OOM during model training because of coalesce

Open REASY opened this issue 5 years ago • 7 comments

In case of big DataFrame (repartitioned one), even if there are a lot of memory, LightGBM is not able to train the model due to OOM. Basically, repartitioned DataFrame is ignored due to this line:

val df = dataset.toDF().coalesce(numWorkers)

https://github.com/Azure/mmlspark/blob/6a6d57f40ecd25a23efae29b2d18671647dbdb3f/src/lightgbm/src/main/scala/LightGBMBase.scala#L45

REASY avatar May 23 '19 08:05 REASY

@REASY you could try to use batch training which would split the dataset and train on each part at a time:

https://github.com/Azure/mmlspark/blob/master/src/lightgbm/src/main/scala/LightGBMParams.scala#L164

val numBatches = new IntParam(this, "numBatches", "If greater than 0, splits data into separate batches during training") setDefault(numBatches -> 0)

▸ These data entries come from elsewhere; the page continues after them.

import Mathlib
import Literature.Probability.LatticeModels.SRWKilledWalkFunctionals
import Literature.Probability.RandomPlanarGeometry.ConformalRectangle
import HarnessLib

/-!
# GreenBoundaryFactorisation

Topic `Literature/Probability/LatticeModels`. Named literature fact(s) relocated by the gate from `Summits/CriticalPhenomena/SAWScalingLimit/Theorems/SAWExcursionCardyRWGreenCrossRatioLimit.lean`
(accept-time relocation of `[cite]`d propositions written inline in a Summits proposal; human ruling 2026-08-15).
Sources: KozdronLawler2005.

* `Literature.Probability.LatticeModels.KozdronLawler2005_greenBoundaryFactorisationLimit`
-/

namespace Literature.Probability.LatticeModels

open Filter Topology
open Literature.Probability.LatticeModels Literature.Probability.RandomPlanarGeometry
open UpperHalfPlane (upperHalfPlaneSet)

/-- **Kozdron–Lawler 2005 — boundary factorisation of the Green function of the killed planar random
walk, scaling-limit form** (named fact, not proved in the tree).
M. J. Kozdron, G. F. Lawler, *Estimates of random walk exit probabilities and application to
loop-erased random walk*, Electron. J. Probab. 10 (2005) 1442–1467 (arXiv:math/0501189).
Setting of the source (§1.1, §2.3, §3.4): `A ∈ 𝒜ⁿ` a finite simply connected subset of `ℤ²` containing
`0` with inradius in `[n, 2n]`; `G_A(x,y)` the Green function of simple random walk killed on leaving
`A`, and `G_A(x) = G_A(0,x)` (from the base point `0`); `f_A : Ã → 𝔻` the Riemann map of the
union-of-squares domain with `f_A(0) = 0`, `f_A'(0) > 0`; `θ_A(x) = arg f_A(x)`, `g_A = −log |f_A|`,
`A^{*,n} = {g_A ≥ n^{-1/16}}`. Proposition 3.10, second display: uniformly over `A ∈ 𝒜ⁿ`, for
`x, y ∈ A ∖ A^{*,n}` (points conformally close to `∂A`) with `|f_A(y) − e^{iθ_A(x)}| ≥ n^{-1/16} log² n`,
"`G_A(x,y) = (π/2) G_A(x) G_A(y) / (1 − cos(θ_A(x) − θ_A(y))) · [1 + O(n^{-1/16} log n / |θ_A(y) − θ_A(x)|)]`";
Theorem 1.1 is the same factorisation for the excursion Poisson kernel `h_∂A(x,y)` with `h_A(0,·)`,
and Corollary 3.5 (`G_A = (2/π) g_A + k + O(n^{-7/24} log n)` on `A^{*,n}`) with the disc
computations (3.21)–(3.22) covers pairs at larger conformal depth. Content: the Green function
between two points near macroscopically distinct boundary points is a LOCAL factor at each point (its
Green function from the base point) times the conformally invariant excursion Poisson kernel of the
disc, `(1 − cos(θ − θ'))⁻¹`, with an error uniform over ALL simply connected lattice domains (no
boundary regularity). SCALING-LIMIT FORM STATED HERE (the form consumed by route `SAWExcursionCardy`
of `Summits/CriticalPhenomena/SAWScalingLimit`; cf. Kozdron, ALEA 2 (2006), §4.4, Cor. 4.13–4.15,
where these estimates are restated on the `1/N`-scale discrete approximations `D_N` of a Jordan
domain, and Thm. 4.9 there: `D̃_N → D` in the Carathéodory sense): `Ω` a Jordan domain
(`JordanDomain`), `Ω_δ = discreteDomainGraph Ω δ` its lattice approximation (largest component of
`Ω ∩ δℤ²`, closed mesh edges inside `Ω̄`), `G = SRW.killedGreen (discreteDomainGraph Ω δ)` the Green
function of the walk run along `Ω_δ`-edges and killed at its first non-`Ω_δ` step (= the walk killed
on leaving the vertex set whenever all `ℤ²`-edges between vertices of `Ω_δ` are mesh edges), a base
point `o_δ` with `δ o_δ → o ∈ Ω`, and two families `p_δ, q_δ ∈ Ω_δ` with `δ p_δ → u`, `δ q_δ → v`,
`u ≠ v ∈ ∂Ω` (at any rate: boundary vertices, or interior vertices at vanishing macroscopic distance
— the regimes of Prop. 3.10 and Cor. 3.5); the disc angles are written through a half-plane
uniformizer `ψ : ℍ → Ω` (`ConformalEquiv`) with `ψ(i) = o` and boundary values `ψ(s) = u`,
`ψ(t) = v`, `s ≠ t` real (`HasBoundaryValue`): under the Cayley map `z ↦ (z − i)/(z + i)` (sending
`i ↦ 0`), `1 − cos(θ(u) − θ(v)) = 2 (s − t)² / ((1 + s²)(1 + t²))`, and `θ_{Ω_δ}` at the lattice
points converges to `θ` of `Ω` at `u, v` (Carathéodory kernel convergence `Ω_δ → Ω` seen from `o`,
Kozdron 2006 Thm. 4.9, with the boundary correspondence for the Jordan domain `Ω`, Pommerenke 1992,
Thm. 2.6 and §2.2–2.3). Conclusion:
`G(p_δ,q_δ) / (G(o_δ,p_δ) G(o_δ,q_δ)) → (π/4) (1 + s²)(1 + t²) / (s − t)²` as `δ → 0⁺`
(sanity check in the discrete half-plane, Kozdron–Lawler 2007 §5.1: `G_ℍ(j₁+i, j₂+i) ≈ 4/(π(j₁−j₂)²)`
and `G_ℍ(iN, j+i) ≈ 4N/(π(j²+N²))` give exactly this value with `s = j₁/N`, `t = j₂/N`).
TODO(general form): the finite-volume statement with its uniform error term
`O(n^{-1/16} log n / |θ_A(x) − θ_A(y)|)` over `A ∈ 𝒜ⁿ` (Prop. 3.10), the excursion-kernel version
`h_∂A(x,y) = (π/2) h_A(0,x) h_A(0,y) / (1 − cos(θ_A(x) − θ_A(y))) [1 + O(…)]` (Thm. 1.1) and the
`k`-fold determinant form (Cor. 1.4).
[cite: KozdronLawler2005, Prop. 3.10 and Thm. 1.1] [file Probability/LatticeModels/GreenBoundaryFactorisation] -/
def KozdronLawler2005_greenBoundaryFactorisationLimit : Prop :=
  ∀ (D : JordanDomain) (ψ : ConformalEquiv upperHalfPlaneSet D.carrier) (s t : ℝ) (u v : ℂ),
    s ≠ t → ψ.HasBoundaryValue s u → ψ.HasBoundaryValue t v →
    ∀ (p q o : ℝ → Site 2),
      Tendsto (fun δ => meshPoint δ (p δ)) (𝓝[>] 0) (𝓝 u) →
      Tendsto (fun δ => meshPoint δ (q δ)) (𝓝[>] 0) (𝓝 v) →
      Tendsto (fun δ => meshPoint δ (o δ)) (𝓝[>] 0) (𝓝 (ψ Complex.I)) →
      (∀ᶠ δ in 𝓝[>] 0, p δ ∈ meshDomain D.carrier δ ∧ q δ ∈ meshDomain D.carrier δ) →
      Tendsto (fun δ => SRW.killedGreen (discreteDomainGraph D.carrier δ) (p δ) (q δ) /
          (SRW.killedGreen (discreteDomainGraph D.carrier δ) (o δ) (p δ) *
            SRW.killedGreen (discreteDomainGraph D.carrier δ) (o δ) (q δ)))
        (𝓝[>] 0) (𝓝 (Real.pi / 4 * ((1 + s ^ 2) * (1 + t ^ 2)) / (s - t) ^ 2))

/-! ### The limit constant against the global factor of Prop. 3.10

Status of the named fact above (literature-prover audit, 2026-08-16). What the cited source PROVES
is the finite-volume estimate of Kozdron–Lawler 2005, Prop. 3.10, eq. (41) (journal p. 1462) — for a
finite SIMPLY CONNECTED `A ⊂ ℤ²` with the walk killed on leaving the vertex set `A`, and with the
conformal angle `θ_A` of the DISCRETE domain — and its excursion-kernel twin Thm. 1.1 (p. 1444); both
are vendored as printed in `ExcursionPoissonKernelAsymptotics.lean`
(`KozdronLawler_greenFunctionBoundary`, `KozdronLawler_excursionPoissonKernel`), where the global
factor `(π/2)/(1 − cos(θ_A(x) − θ_A(y)))` is written in the chord form `π/‖e_x − e_y‖²`,
`e = f_A/|f_A|`. The `δ → 0⁺` statement above additionally (i) replaces `θ_{A_δ}` at the lattice
points by the continuum angles of `Ω` through the half-plane uniformizer `ψ` (convergence of the
Riemann maps of the lattice domains up to the boundary — Kozdron 2006, Thm. 4.9, gives Carathéodory
convergence on compacta only, and his Cor. 4.13–4.15 keep the discrete angle `θ_{D_N}`), and
(ii) runs the walk on `discreteDomainGraph Ω δ` (largest component, closed mesh edges in `Ω̄`), which
for a general Jordan domain is neither simply connected in the `ℤ²` sense nor vertex-killed; neither
step is in the cited sources. The lemmas below check the one elementary piece of that passage: the
limit constant `(π/4)(1 + s²)(1 + t²)/(s − t)²` IS the global factor `π/‖e_u − e_v‖²` of Prop. 3.10
evaluated at the Cayley images `e_u = C(s)`, `e_v = C(t)`, `C(z) = (z − i)/(z + i)` (the disc
uniformizer `C ∘ ψ⁻¹` sends the base point `ψ(i)` to `0`), because `‖C(s) − C(t)‖² =
4(s − t)²/((1 + s²)(1 + t²))` for real `s, t`.
-/

/-- For real `s`, the Cayley denominator `s + i` is nonzero (its imaginary part is `1`). [folklore] -/
theorem cayley_den_ofReal_ne_zero (s : ℝ) : (s : ℂ) + Complex.I ≠ 0 := by
  intro h
  have := congrArg Complex.im h
  simp at this

/-- `‖s + i‖² = 1 + s²` for real `s`. [folklore] -/
theorem norm_ofReal_add_I_sq (s : ℝ) : ‖(s : ℂ) + Complex.I‖ ^ 2 = 1 + s ^ 2 := by
  rw [Complex.sq_norm, Complex.normSq_apply]
  simp
  ring

/-- The Cayley transform `C(z) = (z − i)/(z + i)` (upper half-plane → unit disc, `i ↦ 0`) maps real
points to the unit circle: `‖C(s)‖ = 1` for `s ∈ ℝ` (Ahlfors, *Complex Analysis*, Ch. 3 §3).
[folklore] -/
theorem norm_cayley_ofReal (s : ℝ) :
    ‖((s : ℂ) - Complex.I) / ((s : ℂ) + Complex.I)‖ = 1 := by
  have hs := cayley_den_ofReal_ne_zero s
  rw [norm_div, div_eq_one_iff_eq (norm_ne_zero_iff.2 hs)]
  have h1 : ‖(s : ℂ) - Complex.I‖ ^ 2 = ‖(s : ℂ) + Complex.I‖ ^ 2 := by
    rw [norm_ofReal_add_I_sq, Complex.sq_norm, Complex.normSq_apply]
    simp
    ring
  exact (pow_left_inj₀ (norm_nonneg _) (norm_nonneg _) two_ne_zero).1 h1

/-- **Chord between two Cayley boundary points.** For real `s, t`,
`‖C(s) − C(t)‖² = 4 (s − t)² / ((1 + s²)(1 + t²))`, `C(z) = (z − i)/(z + i)`; equivalently
`1 − cos(θ(s) − θ(t)) = 2 (s − t)²/((1 + s²)(1 + t²))` for `e^{iθ(s)} = C(s)` — the identity quoted in
the docstring of `KozdronLawler2005_greenBoundaryFactorisationLimit`
(`C(s) − C(t) = 2i(s − t)/((s + i)(t + i))`). [folklore] -/
theorem norm_cayley_sub_cayley_sq (s t : ℝ) :
    ‖((s : ℂ) - Complex.I) / ((s : ℂ) + Complex.I) -
        ((t : ℂ) - Complex.I) / ((t : ℂ) + Complex.I)‖ ^ 2 =
      4 * (s - t) ^ 2 / ((1 + s ^ 2) * (1 + t ^ 2)) := by
  have hs := cayley_den_ofReal_ne_zero s
  have ht := cayley_den_ofReal_ne_zero t
  have key : ((s : ℂ) - Complex.I) / ((s : ℂ) + Complex.I) -
      ((t : ℂ) - Complex.I) / ((t : ℂ) + Complex.I) =
      2 * Complex.I * ((s : ℂ) - t) / (((s : ℂ) + Complex.I) * ((t : ℂ) + Complex.I)) := by
    rw [div_sub_div _ _ hs ht]
    congr 1
    ring
  rw [key, norm_div, norm_mul, norm_mul, norm_mul, div_pow, mul_pow, mul_pow, mul_pow,
    norm_ofReal_add_I_sq, norm_ofReal_add_I_sq, Complex.norm_I, Complex.norm_two,
    ← Complex.ofReal_sub, Complex.norm_real, Real.norm_eq_abs, sq_abs]
  ring

/-- **The limit constant of `KozdronLawler2005_greenBoundaryFactorisationLimit` is the global factor
of Kozdron–Lawler's Prop. 3.10 at the Cayley images of `s ≠ t`:**
`(π/4)(1 + s²)(1 + t²)/(s − t)² = π/‖C(s) − C(t)‖²` (`= (π/2)/(1 − cos(θ(s) − θ(t)))`), i.e. exactly
the factor `π · G_A(0,x) G_A(0,y)/‖e_x − e_y‖²` of `KozdronLawler_greenFunctionBoundary` divided by the
two local parts, with `e_x = C(s)`, `e_y = C(t)`. Elementary (Cayley algebra); the analytic passage from
Prop. 3.10 to the limit statement is NOT proved here (see the section docstring).
[cite: KozdronLawler2005, Prop. 3.10] -/
theorem greenBoundaryFactorisationLimit_const_eq_pi_div_chord_sq (s t : ℝ) (hst : s ≠ t) :
    Real.pi / 4 * ((1 + s ^ 2) * (1 + t ^ 2)) / (s - t) ^ 2 =
      Real.pi / ‖((s : ℂ) - Complex.I) / ((s : ℂ) + Complex.I) -
        ((t : ℂ) - Complex.I) / ((t : ℂ) + Complex.I)‖ ^ 2 := by
  rw [norm_cayley_sub_cayley_sq]
  have h1 : (s - t) ^ 2 ≠ 0 := pow_ne_zero 2 (sub_ne_zero.2 hst)
  have h2 : (1 + s ^ 2) * (1 + t ^ 2) ≠ 0 := by positivity
  field_simp

end Literature.Probability.LatticeModels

the coalesce is done because LightGBM must have all partitions in memory for training on workers; splitting the dataset or increasing the size of the cluster are two possible solutions

imatiach-msft avatar May 29 '19 04:05 imatiach-msft

@imatiach-msft thanks for help! I've tried to find that method, but seems like that functionality is new and it is not available in mmlspark v0.17. Do you know is there snapshot version or nightly builds of master?

REASY avatar Jun 03 '19 07:06 REASY

Hi, @imatiach-msft. Is there any update on this? Thanks!

REASY avatar Jul 02 '19 15:07 REASY

hi @REASY , sorry for not replying sooner, yes there are builds with each PR. You can get the latest build from master last night here:

--packages com.microsoft.ml.spark:mmlspark_2.11:0.17.dev25 and --repositories https://mmlspark.azureedge.net/maven

Also, I added some improvements that may reduce memory significantly in some cases, such as when there are columns other than the features and label column in the dataset (which for one internal data scientist was also causing OOM).

imatiach-msft avatar Jul 03 '19 04:07 imatiach-msft

Great, will try, thanks a lot @imatiach-msft !

REASY avatar Jul 03 '19 05:07 REASY

@REASY thanks, please let me know if you are still seeing OOM with the new build

imatiach-msft avatar Jul 03 '19 15:07 imatiach-msft

you can try A larger repartition number df = df.repartition(num) it solved my problem.

alexab612 avatar Apr 28 '24 09:04 alexab612